▶ **The task**: Among the entries below, one stretch runs from the line that contains "rw [digits_reverse_eq_append hk1" through the line that contains "Equiv.trans_assoc, Equiv.symm_trans_self, Equiv.trans_refl]". Repeat that stretch exactly, ends included, and only that.

▶ **Data section**:
import Literature.NumberTheory.LFunctions.MoebiusAutomaticPowerRoots
import Literature.NumberTheory.LFunctions.AutomaticSequenceTransducerRelabel
import HarnessLib

/-!
# From the relabelled root estimate to `RootAPEstimate` (Müllner 2017, Prop. 3.2: labelling invariance; proved)

Everything in this file is PROVED. Müllner's §4 proves Prop. 3.2 for the transducer in the good
labelling of §2 (outputs `T̄ = Tρ ρ`, `MinImage.Tρ`), while the tree's reduction of the named
fact `mullner_moebius_automatic` (`MoebiusAutomaticRootReduction.lean`,
`mullner_moebius_automatic_of_rootAPEstimate_zeroStable`) consumes `RootAPEstimate` for the PLAIN
outputs `T(M, (n)_k)` at a zero-stable root `M`. For a relabelling with `ρ_M = 1` one has
`T(M, w) = T̄(M, w) ≫ ρ_{δ(M,w)}⁻¹`, and the end state `δ(M, (n)_k)` is determined by the lowest
`L` digits of `n` as soon as these contain a synchronizing word (Müllner §3.1: "we fix the last
digits"; the exceptional residues are `O(k^{(1-η)L})`, Deshouillers–Drmota–Müllner). Hence:

* `MinImage.rootAPEstimate_of_rootSumρ` — if for every output `π`, modulus `q ≥ 1`, residue
  `c` and `ε > 0` the relabelled sums `∑_{n<x, n≡c (q), T̄(M,(n)_k) = π} μ(n)` are eventually
  `≤ ε x`, then `RootAPEstimate k δ M` (plain outputs).

## References
* C. Müllner, Duke Math. J. 166 (2017) = arXiv:1602.03042: Prop. 3.2, §3.1 (fixing the last
  `λ₂` digits), Prop. 2.6 (relabelling). [Mullner2017]
-/

noncomputable section

open Finset
open scoped ArithmeticFunction.Moebius

namespace Literature.NumberTheory.LFunctions

/-- Counting one residue class below `x`: `#{n < x : n ≡ r (K)} ≤ x / K + 1`. [folklore] -/
theorem card_filter_range_mod_eq_le (K r x : ℕ) :
    ((range x).filter fun n => n % K = r).card ≤ x / K + 1 := by
  rw [← card_range (x / K + 1)]
  refine card_le_card_of_injOn (fun n => n / K) (fun n hn => ?_) ?_
  · rw [mem_coe, mem_filter, mem_range] at hn
    rw [mem_coe, mem_range]
    exact Nat.lt_succ_of_le (Nat.div_le_div_right hn.1.le)
  · intro n₁ h₁ n₂ h₂ h
    rw [mem_coe, mem_filter] at h₁ h₂
    simp only at h
    rw [← Nat.div_add_mod n₁ K, ← Nat.div_add_mod n₂ K, h, h₁.2, h₂.2]

namespace MinImage

variable {σ : Type*} [Fintype σ] [DecidableEq σ] {δ : σ → ℕ → σ} {k : ℕ}

/-- With `ρ_M = 1`, the plain output is the relabelled one followed by `ρ_{δ(M,w)}⁻¹`:
`T(M, w) = T̄(M, w) ≫ ρ_{δ(M,w)}⁻¹`. [cite: Mullner2017, Prop. 2.6] -/
theorem T_eq_Tρ_trans_symm (ρ : MinImage δ → Equiv.Perm (Fin (minRank δ))) {M : MinImage δ}
    (hρ : ρ M = 1) (w : List ℕ) : M.T w = (M.Tρ ρ w).trans (ρ (M.next w)).symm := by
  rw [Tρ, hρ, Equiv.trans_assoc, Equiv.self_trans_symm, Equiv.trans_refl, ← Equiv.Perm.inv_def, inv_one,
    one_trans_eq]

/-- **Digits above a fixed low block**: for `n ≥ K = k^L` with `n mod K = r`, the digit word of
`n` is that of `⌊n/K⌋` followed by the padded block of `r`. [folklore] -/
theorem digits_reverse_eq_append {L n : ℕ} (hk : 1 < k) (hn : k ^ L ≤ n) :
    (Nat.digits k n).reverse = (Nat.digits k (n / k ^ L)).reverse ++ msbBlock k L (n % k ^ L) := by
  have hK : 0 < k ^ L := pow_pos (by omega) L
  have hm : 0 < n / k ^ L := Nat.div_pos hn hK
  conv_lhs => rw [← Nat.mod_add_div n (k ^ L)]
  rw [digits_add_pow_mul hk (Nat.mod_lt n hK) hm, List.reverse_append, msbBlock]

/-- **Labelling invariance of the root estimate** (Prop. 3.2 is about the relabelled
transducer; the tree's reduction uses plain outputs). Let `M` be zero-stable and `ρ` a
relabelling with `ρ_M = 1`. If for all `π, q ≥ 1, c, ε > 0` eventually
`|∑_{n<x, n≡c (q), T̄(M,(n)_k) = π} μ(n)| ≤ ε x`, then `RootAPEstimate k δ M`: split `n` by its
residue `r` mod `K = k^L`; for the residues whose block contains a synchronizing word the end
state is fixed and `[T = π] = [T̄ = π ≫ ρ_{N_r}]` (up to `n < K`), a union of classes mod `Kq`;
the other residues are `≤ (ε/4) K` in number. [cite: Mullner2017, Prop. 3.2 with §3.1] -/
theorem rootAPEstimate_of_rootSumρ (hk : 2 ≤ k) (htriv : ∀ q d, k ≤ d → δ q d = q)
    (M : MinImage δ) (ρ : MinImage δ → Equiv.Perm (Fin (minRank δ))) (hρ : ρ M = 1)
    (H : ∀ (π : Equiv.Perm (Fin (minRank δ))) (q : ℕ), 0 < q → ∀ (c : ℕ) (ε : ℝ), 0 < ε →
      ∃ x₀ : ℕ, ∀ x : ℕ, x₀ ≤ x →
        ‖∑ n ∈ (range x).filter (fun n => n % q = c ∧ M.Tρ ρ ((Nat.digits k n).reverse) = π),
          (μ n : ℂ)‖ ≤ ε * x) :
    RootAPEstimate k δ M := by
  classical
  intro π q hq c ε hε
  have hk1 : 1 < k := hk
  have hk0 : 0 < k := by omega
  -- a synchronizing digit word and the level `L`
  obtain ⟨w₀, hw₀d, -, hw₀⟩ := exists_sync_digit_word (δ := δ) htriv hk0
  obtain ⟨L, hL⟩ := exists_card_syncBad_le hk1 hw₀d (η := ε / 4) (by positivity)
  set K := k ^ L with hK
  have hKpos : 0 < K := pow_pos hk0 L
  have hKq : 0 < K * q := Nat.mul_pos hKpos hq
  -- the end state and the target output on each residue
  set N : ℕ → MinImage δ := fun r => M.next (msbBlock k L r) with hN
  set πr : ℕ → Equiv.Perm (Fin (minRank δ)) := fun r => π.trans (ρ (N r)) with hπr
  -- uniform thresholds for the finitely many relabelled sums
  set ε' : ℝ := ε / (4 * K * (K * q)) with hε'
  have hε'pos : 0 < ε' := by positivity
  choose x₀ hx₀ using fun (r s : ℕ) => H (πr r) (K * q) hKq s ε' hε'pos
  set X₀ : ℕ := (range K).sup fun r => (range (K * q)).sup fun s => x₀ r s with hX₀
  have hX₀le : ∀ r < K, ∀ s < K * q, x₀ r s ≤ X₀ := fun r hr s hs =>
    (le_sup (f := fun s => x₀ r s) (mem_range.2 hs)).trans
      (le_sup (f := fun r => (range (K * q)).sup fun s => x₀ r s) (mem_range.2 hr))
  obtain ⟨X₁, hX₁⟩ := exists_nat_gt ((2 * (K : ℝ) * K + ε / 4 * K) / (ε / 4))
  refine ⟨max X₀ X₁, fun x hx => ?_⟩
  have hxX₀ : X₀ ≤ x := (le_max_left _ _).trans hx
  have hconst : 2 * (K : ℝ) * K + ε / 4 * K ≤ ε / 4 * x := by
    have : (2 * (K : ℝ) * K + ε / 4 * K) / (ε / 4) ≤ x :=
      hX₁.le.trans (by exact_mod_cast (le_max_right _ _).trans hx)
    rw [div_le_iff₀ (by positivity)] at this
    linarith
  -- the predicate and its residue pieces
  set P : ℕ → Prop := fun n => n % q = c ∧ M.T ((Nat.digits k n).reverse) = π with hP
  set S : ℕ → ℂ := fun r => ∑ n ∈ (range x).filter (fun n => n % K = r ∧ P n), (μ n : ℂ) with hS
  have hsplit : ∑ n ∈ (range x).filter P, (μ n : ℂ) = ∑ r ∈ range K, S r := by
    rw [← sum_fiberwise_of_maps_to (g := fun n => n % K) (t := range K)
      (fun n _ => mem_range.2 (Nat.mod_lt n hKpos))]
    refine sum_congr rfl fun r _ => ?_
    rw [hS, filter_filter]
    exact sum_congr (filter_congr fun n _ => by tauto) fun _ _ => rfl
  -- (1) bad residues: trivial bound
  have hbad : ∀ r : ℕ, ‖S r‖ ≤ (x : ℝ) / K + 1 := by
    intro r
    calc ‖S r‖ ≤ (((range x).filter fun n => n % K = r ∧ P n).card : ℝ) := by
          rw [hS]
          refine (norm_sum_le _ _).trans ?_
          have : ∀ n ∈ (range x).filter (fun n => n % K = r ∧ P n), ‖(μ n : ℂ)‖ ≤ 1 :=
            fun n _ => norm_moebius_cast_le_one n
          refine (sum_le_sum this).trans ?_
          simp
      _ ≤ (((range x).filter fun n => n % K = r).card : ℝ) := by
          exact_mod_cast card_le_card (fun n hn => by
            rw [mem_filter] at hn ⊢; exact ⟨hn.1, hn.2.1⟩)
      _ ≤ ((x / K + 1 : ℕ) : ℝ) := by exact_mod_cast card_filter_range_mod_eq_le K r x
      _ ≤ (x : ℝ) / K + 1 := by push_cast; gcongr; exact Nat.cast_div_le
  -- (2) good residues: compare with the relabelled sums
  have hgood : ∀ r < K, r ∉ syncBad k L w₀ → ‖S r‖ ≤ 2 * K + (K * q) * (ε' * x) := by
    intro r hr hgood
    have hinf : w₀ <:+: msbBlock k L r := by
      by_contra h; exact hgood (mem_syncBad.2 ⟨hr, h⟩)
    -- on `n ≥ K` with `n % K = r`: end state `N r`, and `T = π ↔ T̄ = πr r`
    have hkey : ∀ n : ℕ, K ≤ n → n % K = r →
        (M.T ((Nat.digits k n).reverse) = π ↔ M.Tρ ρ ((Nat.digits k n).reverse) = πr r) := by
      intro n hn hnr
      have hnext : M.next ((Nat.digits k n).reverse) = N r := by
        rw [digits_reverse_eq_append hk1 (hK ▸ hn), next_append, ← hK, hnr]
        exact next_eq_next_of_infix _ _ hw₀ hinf
      rw [T_eq_Tρ_trans_symm ρ hρ, hnext]
      simp only [hπr]
      constructor
      · intro h; rw [← h, Equiv.trans_assoc, Equiv.symm_trans_self, Equiv.trans_refl]
      · intro h; rw [h, Equiv.trans_assoc, Equiv.self_trans_symm, Equiv.trans_refl]
    -- the relabelled predicate
    set P' : ℕ → Prop := fun n => n % q = c ∧ M.Tρ ρ ((Nat.digits k n).reverse) = πr r with hP'
    set S' : ℂ := ∑ n ∈ (range x).filter (fun n => n % K = r ∧ P' n), (μ n : ℂ) with hS'
    -- `S r` and `S'` agree above `K`
    have hdiff : ‖S r - S'‖ ≤ 2 * K := by
      have hsplit₁ : ∀ (Q : ℕ → Prop) [DecidablePred Q],
          ∑ n ∈ (range x).filter (fun n => n % K = r ∧ Q n), (μ n : ℂ) =
            ∑ n ∈ (range x).filter (fun n => n < K ∧ (n % K = r ∧ Q n)), (μ n : ℂ) +
            ∑ n ∈ (range x).filter (fun n => K ≤ n ∧ (n % K = r ∧ Q n)), (μ n : ℂ) := by
        intro Q _
        rw [← sum_filter_add_sum_filter_not ((range x).filter fun n => n % K = r ∧ Q n) (fun n => n < K),
          filter_filter, filter_filter]
        congr 1
        · exact sum_congr (filter_congr fun n _ => by tauto) fun _ _ => rfl
        · exact sum_congr (filter_congr fun n _ => by rw [not_lt]; tauto) fun _ _ => rfl
      have heq : ((range x).filter fun n => K ≤ n ∧ (n % K = r ∧ P n)) =
          (range x).filter fun n => K ≤ n ∧ (n % K = r ∧ P' n) := by
        refine filter_congr fun n _ => ?_
        simp only [hP, hP']
        constructor
        · rintro ⟨h1, h2, h3, h4⟩; exact ⟨h1, h2, h3, (hkey n h1 h2).1 h4⟩
        · rintro ⟨h1, h2, h3, h4⟩; exact ⟨h1, h2, h3, (hkey n h1 h2).2 h4⟩
      simp only [hS, hS']
      rw [hsplit₁ P, hsplit₁ P', heq, add_sub_add_right_eq_sub]
      have hsmall : ∀ (Q : ℕ → Prop) [DecidablePred Q],
          ‖∑ n ∈ (range x).filter (fun n => n < K ∧ (n % K = r ∧ Q n)), (μ n : ℂ)‖ ≤ K := by
        intro Q _
        calc _ ≤ (((range x).filter fun n => n < K ∧ (n % K = r ∧ Q n)).card : ℝ) := by
              refine (norm_sum_le _ _).trans ?_
              refine (sum_le_sum fun n _ => norm_moebius_cast_le_one n).trans ?_
              simp
          _ ≤ ((range K).card : ℝ) := by
              exact_mod_cast card_le_card fun n hn => by
                rw [mem_filter] at hn; exact mem_range.2 hn.2.1
          _ = K := by rw [card_range]
      calc _ ≤ _ := norm_sub_le _ _
        _ ≤ K + K := add_le_add (hsmall P) (hsmall P')
        _ = 2 * K := by ring
    -- `S'` splits into classes mod `K q`
    have hS'le : ‖S'‖ ≤ (K * q) * (ε' * x) := by
      set t : Finset ℕ := (range (K * q)).filter fun s => s % K = r ∧ s % q = c with ht
      have hmaps : ∀ n ∈ (range x).filter (fun n => n % K = r ∧ P' n), n % (K * q) ∈ t := by
        intro n hn
        rw [mem_filter] at hn
        rw [ht, mem_filter, mem_range]
        refine ⟨Nat.mod_lt _ hKq, ?_, ?_⟩
        · rw [Nat.mod_mul_right_mod]; exact hn.2.1
        · rw [Nat.mod_mul_left_mod]; exact hn.2.2.1
      rw [hS', ← sum_fiberwise_of_maps_to hmaps]
      have hfib : ∀ s ∈ t, ∑ n ∈ ((range x).filter (fun n => n % K = r ∧ P' n)).filter
          (fun n => n % (K * q) = s), (μ n : ℂ) =
          ∑ n ∈ (range x).filter (fun n => n % (K * q) = s ∧
            M.Tρ ρ ((Nat.digits k n).reverse) = πr r), (μ n : ℂ) := by
        intro s hs
        rw [ht, mem_filter] at hs
        rw [filter_filter]
        refine sum_congr (filter_congr fun n _ => ?_) fun _ _ => rfl
        simp only [hP']
        constructor
        · rintro ⟨⟨-, -, h3⟩, h4⟩; exact ⟨h4, h3⟩
        · rintro ⟨h4, h3⟩
          refine ⟨⟨?_, ?_, h3⟩, h4⟩
          · rw [← Nat.mod_mul_right_mod, h4]; exact hs.2.1
          · rw [← Nat.mod_mul_left_mod, h4]; exact hs.2.2
      calc ‖∑ s ∈ t, ∑ n ∈ ((range x).filter (fun n => n % K = r ∧ P' n)).filter
            (fun n => n % (K * q) = s), (μ n : ℂ)‖
          ≤ ∑ s ∈ t, ‖∑ n ∈ ((range x).filter (fun n => n % K = r ∧ P' n)).filter
            (fun n => n % (K * q) = s), (μ n : ℂ)‖ := norm_sum_le _ _
        _ ≤ ∑ s ∈ t, ε' * x := by
            refine sum_le_sum fun s hs => ?_
            rw [hfib s hs]
            have hs' : s < K * q := by rw [ht, mem_filter, mem_range] at hs; exact hs.1
            exact hx₀ r s x ((hX₀le r hr s hs').trans hxX₀)
        _ = t.card * (ε' * x) := by rw [sum_const, nsmul_eq_mul]
        _ ≤ (K * q) * (ε' * x) := by
            gcongr
            exact_mod_cast (card_filter_le _ _).trans (card_range _).le
    calc ‖S r‖ = ‖(S r - S') + S'‖ := by rw [sub_add_cancel]
      _ ≤ ‖S r - S'‖ + ‖S'‖ := norm_add_le _ _
      _ ≤ 2 * K + (K * q) * (ε' * x) := add_le_add hdiff hS'le
  -- (3) assemble
  rw [hsplit]
  set Bad := syncBad k L w₀ with hBad
  have hL' : (Bad.card : ℝ) ≤ ε / 4 * K := by rw [hK]; push_cast; exact hL
  calc ‖∑ r ∈ range K, S r‖ ≤ ∑ r ∈ range K, ‖S r‖ := norm_sum_le _ _
    _ = ∑ r ∈ (range K).filter (fun r => r ∈ Bad), ‖S r‖ +
          ∑ r ∈ (range K).filter (fun r => r ∉ Bad), ‖S r‖ :=
        (sum_filter_add_sum_filter_not _ _ _).symm
    _ ≤ ∑ r ∈ (range K).filter (fun r => r ∈ Bad), ((x : ℝ) / K + 1) +
          ∑ r ∈ (range K).filter (fun r => r ∉ Bad), (2 * K + (K * q) * (ε' * x)) := by
        gcongr with r hr r hr
        · exact hbad r
        · rw [mem_filter, mem_range] at hr; exact hgood r hr.1 hr.2
    _ ≤ Bad.card * ((x : ℝ) / K + 1) + K * (2 * K + (K * q) * (ε' * x)) := by
        rw [sum_const, sum_const, nsmul_eq_mul, nsmul_eq_mul]
        gcongr
        · exact fun r hr => (mem_filter.1 hr).2
        · exact_mod_cast (card_filter_le _ _).trans (card_range K).le
    _ ≤ ε / 4 * K * ((x : ℝ) / K + 1) + K * (2 * K + (K * q) * (ε' * x)) := by gcongr
    _ = ε / 4 * x + (2 * K * K + ε / 4 * K) + ε / 4 * x := by
        rw [hε']; field_simp; ring
    _ ≤ ε / 4 * x + ε / 4 * x + ε / 4 * x := by linarith
    _ ≤ ε * x := by nlinarith [Nat.cast_nonneg (α := ℝ) x, hε.le]

end MinImage

end Literature.NumberTheory.LFunctions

▶ **Result of the task**:
        rw [digits_reverse_eq_append hk1 (hK ▸ hn), next_append, ← hK, hnr]
        exact next_eq_next_of_infix _ _ hw₀ hinf
      rw [T_eq_Tρ_trans_symm ρ hρ, hnext]
      simp only [hπr]
      constructor
      · intro h; rw [← h, Equiv.trans_assoc, Equiv.symm_trans_self, Equiv.trans_refl]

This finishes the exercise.